Related: Photos: Russian Meteor Explosion

2003 YT1 is a binary asteroid, composed of one large rock about 1.2 miles (2 kilometers) across orbited by a smaller asteroid that's 690 feet (210 meters) long. Discovered in 2003, the binary system has a 6% chance of hitting Earth at some point in the next 10 million years. That makes the object what researchers call a "potentially hazardous object," even though it's unlikely to hurt anyone in your lifetime.

The binary didn't pass by Earth in 2017, so there wasn't an immediately obvious link between the meteor and its parent. But the researchers studied how the fireball moved across the sky and were able to reverse-engineer the object's orbit through space, pinning it to 2003 YT1 with a high degree of certainty.

The researchers said they aren't sure how the little rock split off from 2003 YT1 but believe it's part of a larger stream of dust that got flung off of the asteroid. And they offered a few potential explanations for how that stream formed: Maybe tiny micrometeorites routinely strike the bigger asteroid in the binary, fragmenting it like bullets striking a rock wall. Or maybe changes in heat cracked one of the asteroid's surfaces, spitting small pieces into the dark.

One scenario the authors offered is that the shards are a result of the process that formed the 2003 YT1 system in the first place.

Related: Space-y Tales: The 5 Strangest Meteorites

Most people likely imagine asteroids as great, big rocks, scaled-up versions of the stones they'd find here on Earth. But 2003 YT1, the authors wrote, is more likely a "rubble pile," a jumble of stuff loosely bound together by gravity that coalesced into two orbiting bodies at some point in the last 10,000 years. The forces holding the masses together as individual asteroids are likely weak, and as the two piles spin chaotically around one another every couple hours, they could fling more of themselves into space.

There are other, more exotic possibilities, the authors wrote.

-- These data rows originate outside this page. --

/-!
# Ginibre monotonicity of the Villain two-point function — proof of AHPS 2021, Cor. 11.4

This file discharges the named fact
`Literature.Probability.LatticeModels.AizenmanHarelPeledShapiro2021_villainTwoPoint_mono`
(`VillainMonotonicity.lean`): on a finite graph with Villain edge weights
`φ_κ(θ) = ∑_{n ∈ ℤ} e^{−(κ/2)(θ + 2πn)²}` (`villainKernel`), if `0 < κ_e ≤ κ'_e` on every edge then
`⟨cos(θ_x − θ_y)⟩_κ ≤ ⟨cos(θ_x − θ_y)⟩_{κ'}` — M. Aizenman, M. Harel, R. Peled, J. Shapiro,
*Depinning in integer-restricted Gaussian fields and BKT phases of two-component spin models*,
arXiv:2110.09498, §11.3, Corollary 11.4 ("The spin-spin two-point function of the Villain model
is pointwise monotone in the coupling constants along each edge"). Theorems only; no definition
and no named fact is introduced.

## The proof, and how it deviates from the printed one

AHPS obtain Cor. 11.4 by combining the `XY` Ginibre inequality [Gin70] with their Thm 11.2 (the
Villain model is the `N → ∞` limit of `XY` models on the `N`-fold subdivided graph with `N`-fold
couplings — a local central limit theorem for von Mises convolutions, only sketched in print).
Formalising that limit would require Bessel-function asymptotics absent from Mathlib. We prove
the corollary instead by running **Ginibre's duplicated-variables argument directly on the
Villain weights**, which needs no limit of models:

1. *Ginibre's frame* (`integral_mul_integral_le_of_dup_nonneg`, any compact abelian group in
   which every element is a square, Haar measure `μ`): by the duplicated-system expansion
   `integral_sub_mul_sub_mul` and the change of variables `θ = φψ`, `θ' = φψ⁻¹`
   (`integral_comp_dupHom`, both from the tree's Ginibre files),
   `2[(∫ fW')(∫ W) − (∫ fW)(∫ W')] = ∫∫ (f(φψ) − f(φψ⁻¹))(W'(φψ)W(φψ⁻¹) − W(φψ)W'(φψ⁻¹))`,
   so monotonicity follows from positivity of the right-hand side.
2. *The model on the torus* `U(1)^V` with `μ = ⊗ haarProbability` and the transfer to the angle
   cube `[-π, π)^V` (`CircleHaar.integral_pi_haarProbability_circle`, `φ_β(arg e^{ir}) = φ_β(r)`):
   `villainTwoPoint s t κ x y = (∫ f W_κ dμ)/(∫ W_κ dμ)` with `f(u) = Re(u_x/u_y)`,
   `W_κ(u) = ∏_e φ_{κ_e}(arg(u_{t e}/u_{s e}))`.
3. *Positivity.* Pulled back to angles `(α, β)`, `f(φψ) − f(φψ⁻¹) = −2 sin(dα) sin(dβ)` and the
   weight part is `∏_e A_e − ∏_e B_e` with `A_e = φ_{κ'}(a+b)φ_κ(a−b)`,
   `B_e = φ_κ(a+b)φ_{κ'}(a−b)` (`a = α_{te} − α_{se}`, `b = β_{te} − β_{se}`). **Key identity**
   (`hasSum_villainEdge_sinh`, `hasSum_villainEdge_cosh`): re-indexing the product of the two
   theta series by `(ε, j, l) ↦ (n, n') = (j + l + ε, j − l)` (`{0,1} × ℤ² ≃ ℤ²`) and writing
   `u = a + π(2j+ε)`, `v = b + π(2l+ε)`, `c = (κ+κ')/2`, `δ = κ' − κ ≥ 0`,
   `B_e − A_e = ∑ e^{−cu²} e^{−cv²} 2 sinh(δuv)`,  `A_e + B_e = ∑ e^{−cu²} e^{−cv²} 2 cosh(δuv)`:
   Gaussian–`sinh/cosh` double series with non-negative Taylor coefficients. Truncating the
   lattice sum to `[-N, N]²` and the power series at `N` gives finite non-negative combinations of
   rank-one kernels `G(α)G(β)` (`IsPosKernel` of the tree; `isPosKernel_villainEdgeTrunc`),
   uniformly bounded (`abs_villainEdgeTrunc_le`, domination by `e^{−κ(u²+v²)}` as `c − δ/2 = κ`)
   and converging pointwise (Tannery's theorem, `tendsto_villainEdgeTrunc`). Such "bounded limits
   of positive kernels" are closed under sums and products, so by induction over the edges
   (`B Y − A X = ½[(B−A)(Y+X) + (A+B)(Y−X)]`, `exists_isPosKernel_tendsto_prod_sub_prod`)
   `2 sin(dα) sin(dβ)(∏ B − ∏ A)` is one, and its integral over the angle cube is `≥ 0` by
   dominated convergence (`integral_nonneg_of_exists_isPosKernel_tendsto`).

The simple-graph hypotheses of the vendored statement are not used (the argument works for any
finite multigraph). Everything beyond the statement of Cor. 11.4 is elementary real analysis
([folklore] tags); the frame is Ginibre's [Ginibre1970].

## References

* [AizenmanHarelPeledShapiro2021] M. Aizenman, M. Harel, R. Peled, J. Shapiro, arXiv:2110.09498,
  §11.3 Cor. 11.4 (with Thm 11.2 and §11, first paragraph; p. 25 of the arXiv version).
* [Ginibre1970] J. Ginibre, *General formulation of Griffiths' inequalities*, Comm. Math. Phys.
  16 (1970) 310–328 (main theorem; plane-rotator example).
-/

noncomputable section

Water ice might be sublimating (turning from solid to gas) off one of the asteroids' surfaces and reforming as small balls of ice in open space. But that and other models are unlikely, the researchers wrote.

For now, we know that Earth has been visited by a little piece of a big asteroid. And that little piece is likely part of a stream of other little pieces that sometimes enter the Earth's atmosphere unnoticed. And at some point far down the road, that big asteroid might follow its small children and slam into Earth. That fireball would be much, much bigger.

The paper describing these findings has not yet been peer-reviewed. A draft was published Oct. 16 in the preprint journal arXiv.

Originally published on Live Science.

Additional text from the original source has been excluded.